The performance of the enrichment process also depends on the structure of the target sequence, for example, repetitiveness, GC content, and other issues. The general observation that a nonnegligible fraction of the genes covered insufficiently in a specific sample is poorly enriched also in most of the other samples processed by the same product (Supp. Table S2) suggests that failure of a specific subset of the target can be considered an assay-specific characteristic. Because the starting point of our software tool is the vendor-provided target specification file, our study can only measure the assay performances against the description of the vendors rather than using the exact coordinates of the hybridization targets. The way how target regions are declared is highly variable between the products. Regarding this, a reanalysis with respect to a reference exome downloaded from the current University of California at Santa Cruz (UCSC) annotation database showed that due to its more comprehensive capture regions, the Illumina TruSeq exome has the largest fraction of this reference exome covered to at least 30× coverage (Supp. Table S5), whereas a lot of genes is missed with the NimbleGen in-solution assay (Roche NimbleGen Inc.). This also suggests that the target definition is a very important point to consider when choosing a particular enrichment product. In addition, the way in which the performance depends on structural peculiarities of the underlying sequences could be subjected to further studies. The sequence capture methods reported here have recently been compared in several other studies all of which concluded that the Roche NimbleGen SeqCap (Roche NimbleGen Inc.) produces a higher percentage of reads, which can be aligned on target than the other assays do [Asan et al., 2011; Clark et al., 2011; Parla et al., 2011; and Solunen et al., 2011]. Clark et al. (2011) also mentioned that the Illumina platform is the only one to contain untranslated regions (UTRs) and hypothesized that the superior performance of the Roche NimbleGen assay (Roche NimbleGen Inc.) is due to its higher bait density.

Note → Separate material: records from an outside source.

/-- **Box-confinement at level `e`, bottom digit `1`** (`ℓ ≥ e + 1`, `ord G₀ = 1`) from in-box reduced exhaustion of the second state.
[folklore] -/
theorem staysInBox_of_level_of_reduced_exhaustion_digitOne {e ℓ₀ ℓ : ℕ} (he : 0 < e) (hle : e + 1 ≤ ℓ) {r₀ : ℕ} (hr₀ : r₀ < 2 ^ e)
    (hr₀pos : 0 < r₀) {good : ℕ → Prop} (hgood : ∀ ρ, good ρ → PairLT ρ r₀) {G₀ : PowerSeries K}
    (hk : PowerSeries.order G₀ = (1 : ℕ)) {F₀ R₀ : MvPowerSeries (Fin 1) K} (X₀ : StandardExpression 2 (xs K 1) e ℓ₀ F₀)
    (hF₀ : F₀ = phiQ (2 ^ e) (two_pow_ne_zero' e) r₀ G₀ + R₀) (hR₀ : ResIn (2 ^ e) good R₀) (hle₀ : e ≤ ℓ₀)
    (hvis : ∀ ρ, good ρ → ∃ d : Fin 1 →₀ ℕ, MvPowerSeries.coeff d F₀ ≠ 0 ∧ d 0 % 2 ^ e = ρ) {i₁ : ℕ}
    (hpre : ∀ i < i₁, ReducedRun.canonRun (2 ^ (ℓ - e)) (ReducedRun.canonStepIIIq (2 ^ (ℓ - e)) (2 ^ e / r₀ + 1) G₀) i ≠ 0 ∧
      (2 : ℕ∞) ≤ PowerSeries.order
        (ReducedRun.canonRun (2 ^ (ℓ - e)) (ReducedRun.canonStepIIIq (2 ^ (ℓ - e)) (2 ^ e / r₀ + 1) G₀) i) ∧
      PowerSeries.order (ReducedRun.canonRun (2 ^ (ℓ - e)) (ReducedRun.canonStepIIIq (2 ^ (ℓ - e)) (2 ^ e / r₀ + 1) G₀) i) <
        ((2 ^ (ℓ - e) : ℕ) : ℕ∞))
    (hzero : ReducedRun.canonRun (2 ^ (ℓ - e)) (ReducedRun.canonStepIIIq (2 ^ (ℓ - e)) (2 ^ e / r₀ + 1) G₀) i₁ = 0) :
    StaysInBox 2 e ℓ X₀ := by
  have hle1 : e ≤ ℓ := by omega
  have hG₀ : G₀ ≠ 0 := fun h => by rw [h, PowerSeries.order_zero] at hk; exact ENat.top_ne_coe _ hk
  intro N εs h0 hrun hnl X hX0
  have h0' : εs 0 = phiQ (2 ^ e) (two_pow_ne_zero' e) r₀ G₀ + R₀ := by rw [h0, hF₀]
  rcases N with _ | M
  · exact (depthBox_iff_of_level X h0' hr₀ hR₀ hgood he hle1 hX0 hk).mpr (Nat.one_lt_two_pow (by omega))
  · rcases Nat.lt_or_ge M i₁ with hlt | hge
    · obtain ⟨RM, hRM, hεM⟩ := run_of_level_digitOne he hle1 hr₀ hr₀pos hgood hk hR₀ h0' hrun
        (fun i hi => ⟨(hpre i hi).1, (hpre i hi).2.1⟩) M le_rfl hlt.le
      obtain ⟨hne, -, hP⟩ := hpre M hlt
      set GM := ReducedRun.canonRun (2 ^ (ℓ - e)) (ReducedRun.canonStepIIIq (2 ^ (ℓ - e)) (2 ^ e / r₀ + 1) G₀) M with hGM
      have hfin : PowerSeries.order GM = ((PowerSeries.order GM).toNat : ℕ∞) :=
        (ENat.coe_toNat fun h => hne (PowerSeries.order_eq_top.mp h)).symm
      rw [hfin] at hP
      exact (depthBox_iff_of_level X hεM hr₀ hRM hgood he hle1 hX0 hfin).mpr (by exact_mod_cast hP)
    · exfalso
      obtain ⟨Ri, hRi, hεi⟩ := run_of_level_digitOne he hle1 hr₀ hr₀pos hgood hk hR₀ h0' hrun
        (fun i hi => ⟨(hpre i hi).1, (hpre i hi).2.1⟩) i₁ (by omega) le_rfl
      rw [hzero, phiQ_zero, zero_add] at hεi
      have hlow : IsLowerClass X₀ (εs (i₁ + 1)) := by
        rw [hεi]; exact isLowerClass_of_resIn X₀ hF₀ hr₀ hR₀ hgood he hle₀ hG₀ hvis hRi
      exact hnl (isLowerClass_run_of_level he hle1 X₀ hrun hlow (M + 1) (by omega) le_rfl)

/-! ## §3 `StaysInBox` at every large depth (res-L1-type-o6's reduced death theorem on the top residue class) -/

/-- **`StaysInBox 2 e ℓ X₀` at every large depth, bottom digit `≥ 2`** (`G₀ ≠ 0` finitely supported, `2 ≤ ord G₀`). [folklore] -/
theorem staysInBox_of_level_eventually_of_two_le_order {e ℓ₀ : ℕ} (he : 0 < e) {r₀ : ℕ} (hr₀ : r₀ < 2 ^ e) {good : ℕ → Prop}
    (hgood : ∀ ρ, good ρ → PairLT ρ r₀) {G₀ : PowerSeries K} (hG₀ : G₀ ≠ 0) (hfin : ∃ B : ℕ, ∀ m, B < m → PowerSeries.coeff m G₀ = 0)
    (h2 : (2 : ℕ∞) ≤ PowerSeries.order G₀) {F₀ R₀ : MvPowerSeries (Fin 1) K} (X₀ : StandardExpression 2 (xs K 1) e ℓ₀ F₀)
    (hF₀ : F₀ = phiQ (2 ^ e) (two_pow_ne_zero' e) r₀ G₀ + R₀) (hR₀ : ResIn (2 ^ e) good R₀) (hle₀ : e ≤ ℓ₀)
    (hvis : ∀ ρ, good ρ → ∃ d : Fin 1 →₀ ℕ, MvPowerSeries.coeff d F₀ ≠ 0 ∧ d 0 % 2 ^ e = ρ) :
    ∃ ℓ₁ : ℕ, ∀ ℓ, ℓ₁ ≤ ℓ → StaysInBox 2 e ℓ X₀ := by
  obtain ⟨i₁, Bstar, h⟩ := ReducedRun.reduced_exhaustion_of_two_le_order G₀ hfin h2
  refine ⟨e + Bstar + 1, fun ℓ hℓ => ?_⟩
  have hP : Bstar < 2 ^ (ℓ - e) := lt_of_lt_of_le Nat.lt_two_pow_self (Nat.pow_le_pow_right two_pos (by omega))
  obtain ⟨hpre, hzero⟩ := h (2 ^ (ℓ - e)) hP
  exact staysInBox_of_level_of_reduced_exhaustion he (by omega) hr₀ hgood hG₀ X₀ hF₀ hR₀ hle₀ hvis
    (fun i hi => ⟨(hpre i hi).1, (hpre i hi).2.1, by exact_mod_cast (hpre i hi).2.2⟩) hzero

/-- **`StaysInBox 2 e ℓ X₀` at every large depth, bottom digit `1`** (`G₀` finitely supported, `ord G₀ = 1`, `0 < r₀`): the second state
`univStepIIIq k̄ G₀` is finitely supported of order `≥ 2`, so o6's death theorem applies to it. [folklore] -/
theorem staysInBox_of_level_eventually_of_order_eq_one {e ℓ₀ : ℕ} (he : 0 < e) {r₀ : ℕ} (hr₀ : r₀ < 2 ^ e) (hr₀pos : 0 < r₀)
    {good : ℕ → Prop} (hgood : ∀ ρ, good ρ → PairLT ρ r₀) {G₀ : PowerSeries K}
    (hfin : ∃ B : ℕ, ∀ m, B < m → PowerSeries.coeff m G₀ = 0) (hk : PowerSeries.order G₀ = (1 : ℕ))
    {F₀ R₀ : MvPowerSeries (Fin 1) K} (X₀ : StandardExpression 2 (xs K 1) e ℓ₀ F₀)
    (hF₀ : F₀ = phiQ (2 ^ e) (two_pow_ne_zero' e) r₀ G₀ + R₀) (hR₀ : ResIn (2 ^ e) good R₀) (hle₀ : e ≤ ℓ₀)
    (hvis : ∀ ρ, good ρ → ∃ d : Fin 1 →₀ ℕ, MvPowerSeries.coeff d F₀ ≠ 0 ∧ d 0 % 2 ^ e = ρ) :
    ∃ ℓ₁ : ℕ, ∀ ℓ, ℓ₁ ≤ ℓ → StaysInBox 2 e ℓ X₀ := by
  obtain ⟨B, hB⟩ := hfin
  have h00 : PowerSeries.constantCoeff G₀ = 0 := by
    rw [← PowerSeries.coeff_zero_eq_constantCoeff_apply]
    exact (PowerSeries.order_eq_nat.mp hk).2 0 Nat.one_pos
  set kb := 2 ^ e / r₀ + 1 with hkb
  set G₁ := ReducedRun.univStepIIIq kb G₀ with hG₁
  obtain ⟨i₁, Bstar, h⟩ := ReducedRun.reduced_exhaustion_of_two_le_order G₁
    ⟨(2 ^ kb + 1) * B, ReducedRun.coeff_univStepIIIq_eq_zero_of_bound hB⟩ (ReducedRun.two_le_order_univStepIIIq kb h00)
  refine ⟨e + max Bstar B + 1, fun ℓ hℓ => ?_⟩
  have hpow : max Bstar B < 2 ^ (ℓ - e) :=
    lt_of_lt_of_le Nat.lt_two_pow_self (Nat.pow_le_pow_right two_pos (by omega))
  have hP : Bstar < 2 ^ (ℓ - e) := lt_of_le_of_lt (le_max_left _ _) hpow
  have hcanon : ReducedRun.canonStepIIIq (2 ^ (ℓ - e)) kb G₀ = G₁ :=
    ReducedRun.canonStepIIIq_eq_univStepIIIq fun m hm => hB m (by have := le_max_right Bstar B; omega)
  obtain ⟨hpre, hzero⟩ := h (2 ^ (ℓ - e)) hP
  refine staysInBox_of_level_of_reduced_exhaustion_digitOne he (by omega) hr₀ hr₀pos hgood hk X₀ hF₀ hR₀ hle₀ hvis (i₁ := i₁) ?_ ?_
  · intro i hi
    rw [hcanon]
    exact ⟨(hpre i hi).1, (hpre i hi).2.1, by exact_mod_cast (hpre i hi).2.2⟩
  · rw [hcanon]; exact hzero

/-! ## §4 THE WHOLE SLICE `n = 1` of ⟨`Rescue.FiniteSupportStaysInBox_ours`⟩ at `p = 2` -/

/-- **THE SLICE THEOREM AT EVERY LEVEL.** For every field `K` of characteristic `2` (`[ExpChar K 2] [PerfectRing K 2]`, the binders of the
OURS premise), EVERY level `e` and EVERY polynomial `P ∈ K[x]`: `Rescue.CarrierStaysInBox 2 e ↑P` — ⟨`Rescue.FiniteSupportStaysInBox_ours 2`⟩
HOLDS ON THE WHOLE SLICE `n = 1`, no carrier-shape proviso. Given a reference datum `X₀` (top pair `(α, β)`, `α ≠ 0`, `q = 2^e < ord P`):
`r₀ := α + 2β` (top residue, odd, `< q`), `G :=` the residue-`r₀` class of `P` read in `x^q` (`G ≠ 0`, `G(0) = 0`, finitely supported),
`R := P − x^{r₀}G(x^q)` (a passenger: residues visible in `P`, digit pairs below `(α, β)`); the top class runs as res-L1-k24's reduced run (death by
res-L1-type-o6's potential; bottom digit `1` via the Case-(III) step, `k̄ = q / r₀ + 1`), the passenger never feeds back and is of lower class once
the top class is exhausted. Nothing for `n ≥ 2`, odd `p`, or infinite support. OURS objects; nothing about the manuscript. [folklore] -/
theorem carrierStaysInBox_coe_fin_one_level [ExpChar K 2] [PerfectRing K 2] (e : ℕ) (P : MvPolynomial (Fin 1) K) :
    Rescue.CarrierStaysInBox 2 e (P : MvPowerSeries (Fin 1) K) := by
  intro ℓ₀ X₀ he hle h0 hα hord
  have htop := mem_topBlock.mp (bot_mem X₀ h0)
  have hts : (alpha X₀.support X₀.u, beta X₀.support X₀.u, gammaStar X₀.support X₀.u) ∈ X₀.support := (mem_effSupport.mp htop.1).1
  set r₀ : ℕ := alpha X₀.support X₀.u 0 + 2 * beta X₀.support X₀.u 0 with hr₀def
  have hr₀ : r₀ < 2 ^ e := digits_lt X₀ he hts
  have hα1 : alpha X₀.support X₀.u 0 = 1 := by
    have h2 : alpha X₀.support X₀.u 0 < 2 := X₀.a_lt _ hts 0
    have hne : alpha X₀.support X₀.u 0 ≠ 0 := fun h =>
      hα (by rw [eq_single (alpha X₀.support X₀.u), h, Finsupp.single_zero])
    omega
  have hr₀pos : 0 < r₀ := by omega
  have hαe : alpha X₀.support X₀.u = Finsupp.single 0 (r₀ % 2) := by
    rw [eq_single (alpha X₀.support X₀.u), hα1]; congr 1; omega
  have hβe : beta X₀.support X₀.u = Finsupp.single 0 (r₀ / 2) := by
    rw [eq_single (beta X₀.support X₀.u)]; congr 1; omega
  set G : PowerSeries K := PowerSeries.mk fun m => MvPowerSeries.coeff (Finsupp.single 0 (r₀ + 2 ^ e * m)) (P : MvPowerSeries (Fin 1) K) with hG
  set R : MvPowerSeries (Fin 1) K := (P : MvPowerSeries (Fin 1) K) - phiQ (2 ^ e) (two_pow_ne_zero' e) r₀ G with hR
  have hF : (P : MvPowerSeries (Fin 1) K) = phiQ (2 ^ e) (two_pow_ne_zero' e) r₀ G + R := by rw [hR, add_sub_cancel]
  have hres : ∀ d : Fin 1 →₀ ℕ, MvPowerSeries.coeff d (P : MvPowerSeries (Fin 1) K) ≠ 0 → d 0 % 2 ^ e = r₀ ∨ PairLT (d 0 % 2 ^ e) r₀ := by
    intro d hd
    obtain ⟨s, hs, r, hr⟩ := exists_mem_effSupport_of_coeff_ne_zero hle X₀ hd
    have hss := (mem_effSupport.mp hs).1
    rw [residue_of_eq X₀ he hss hr]
    have hk := pairKey_le_top hs
    rw [hαe, hβe] at hk
    exact eq_or_pairLT_of_pairKey_le X₀ hss hk
  have hRin : ResIn (2 ^ e)
      (fun ρ => PairLT ρ r₀ ∧ ∃ d : Fin 1 →₀ ℕ, MvPowerSeries.coeff d (P : MvPowerSeries (Fin 1) K) ≠ 0 ∧ d 0 % 2 ^ e = ρ) R := by
    intro d hd
    by_cases hdr : d 0 % 2 ^ e = r₀
    · exfalso
      apply hd
      rw [hR, map_sub, coeff_phiQ_of_lt _ hr₀, if_pos hdr, hG, PowerSeries.coeff_mk]
      have hd' : Finsupp.single (0 : Fin 1) (r₀ + 2 ^ e * (d 0 / 2 ^ e)) = d := by
        conv_rhs => rw [eq_single d]
        congr 1
        rw [← hdr]
        exact Nat.mod_add_div _ _
      rw [hd', sub_self]
    · have hdF : MvPowerSeries.coeff d (P : MvPowerSeries (Fin 1) K) ≠ 0 := by
        rwa [hR, map_sub, coeff_phiQ_of_lt _ hr₀, if_neg hdr, sub_zero] at hd
      exact ⟨(hres d hdF).resolve_left hdr, d, hdF, rfl⟩
  have hgood : ∀ ρ, (PairLT ρ r₀ ∧ ∃ d : Fin 1 →₀ ℕ, MvPowerSeries.coeff d (P : MvPowerSeries (Fin 1) K) ≠ 0 ∧ d 0 % 2 ^ e = ρ) →
      PairLT ρ r₀ := fun ρ h => h.1
  have hvis : ∀ ρ, (PairLT ρ r₀ ∧ ∃ d : Fin 1 →₀ ℕ, MvPowerSeries.coeff d (P : MvPowerSeries (Fin 1) K) ≠ 0 ∧ d 0 % 2 ^ e = ρ) →
      ∃ d : Fin 1 →₀ ℕ, MvPowerSeries.coeff d (P : MvPowerSeries (Fin 1) K) ≠ 0 ∧ d 0 % 2 ^ e = ρ := fun ρ h => h.2
  have hGne : G ≠ 0 := by
    obtain ⟨m, hm, hmod⟩ := TopDeriv.exists_coeff_ne_zero_of_mem_effSupport he hle X₀ htop.1
    have hmr : m 0 % 2 ^ e = r₀ := Eq.trans (hmod 0) (expo_mod X₀ he hts)
    intro hG0
    apply hm
    rw [hF, map_add, coeff_phiQ_of_lt _ hr₀, if_pos hmr, hG0, map_zero, zero_add]
    exact hRin.coeff_eq_zero fun h => (hgood _ h).ne hmr
  have hG00 : PowerSeries.constantCoeff G = 0 := by
    by_contra hc
    rw [adicOrder_eq_order] at hord
    have hcoeff : MvPowerSeries.coeff (Finsupp.single 0 (r₀ + 2 ^ e * 0)) (P : MvPowerSeries (Fin 1) K) ≠ 0 := by
      rwa [coeff_top_residue hF hr₀ hRin hgood, PowerSeries.coeff_zero_eq_constantCoeff_apply]
    have hle' := MvPowerSeries.order_le hcoeff
    rw [Finsupp.degree_single, mul_zero, add_zero] at hle'
    have h1 : ((2 ^ e : ℕ) : ℕ∞) < (r₀ : ℕ∞) := lt_of_lt_of_le hord hle'
    exact absurd (by exact_mod_cast h1 : 2 ^ e < r₀) (by omega)
  have hGfin : ∃ B : ℕ, ∀ m, B < m → PowerSeries.coeff m G = 0 := by
    refine ⟨P.totalDegree, fun m hm => ?_⟩
    rw [hG, PowerSeries.coeff_mk]
    refine coeff_coe_eq_zero_of_totalDegree_lt P _ ?_
    rw [Finsupp.single_eq_same]
    have h1 : m ≤ 2 ^ e * m := Nat.le_mul_of_pos_left m (pow_pos two_pos e)
    omega
  by_cases hc1 : PowerSeries.coeff 1 G = 0
  · have h2 : (2 : ℕ∞) ≤ PowerSeries.order G := PowerSeries.nat_le_order _ _ fun i hi => by
      interval_cases i
      · rw [PowerSeries.coeff_zero_eq_constantCoeff]; exact hG00
      · exact hc1
    obtain ⟨ℓ₁, hℓ₁⟩ := staysInBox_of_level_eventually_of_two_le_order he hr₀ hgood hGne hGfin h2 X₀ hF hRin hle hvis
    exact ⟨max ℓ₀ ℓ₁, le_max_left _ _, hℓ₁ _ (le_max_right _ _)⟩
  · have hk : PowerSeries.order G = (1 : ℕ) := PowerSeries.order_eq_nat.mpr ⟨hc1, fun i hi => by
      interval_cases i
      rw [PowerSeries.coeff_zero_eq_constantCoeff]; exact hG00⟩
    obtain ⟨ℓ₁, hℓ₁⟩ := staysInBox_of_level_eventually_of_order_eq_one he hr₀ hr₀pos hgood hGfin hk X₀ hF hRin hle hvis
    exact ⟨max ℓ₀ ℓ₁, le_max_left _ _, hℓ₁ _ (le_max_right _ _)⟩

Our NGSrich software meets the very common demand for a detailed, summarized, and exon-wise analysis of the target enrichment performance of next-generation sequencing libraries. Combined with a scriptable operation mode and HTML-based output reports for efficient integration into a web server, our software is capable of being used with extremely high throughput. With the publication of our software, we have closed an essential gap in the availability of software tools needed to build fast and efficient computational pipeline systems for resequencing experiments.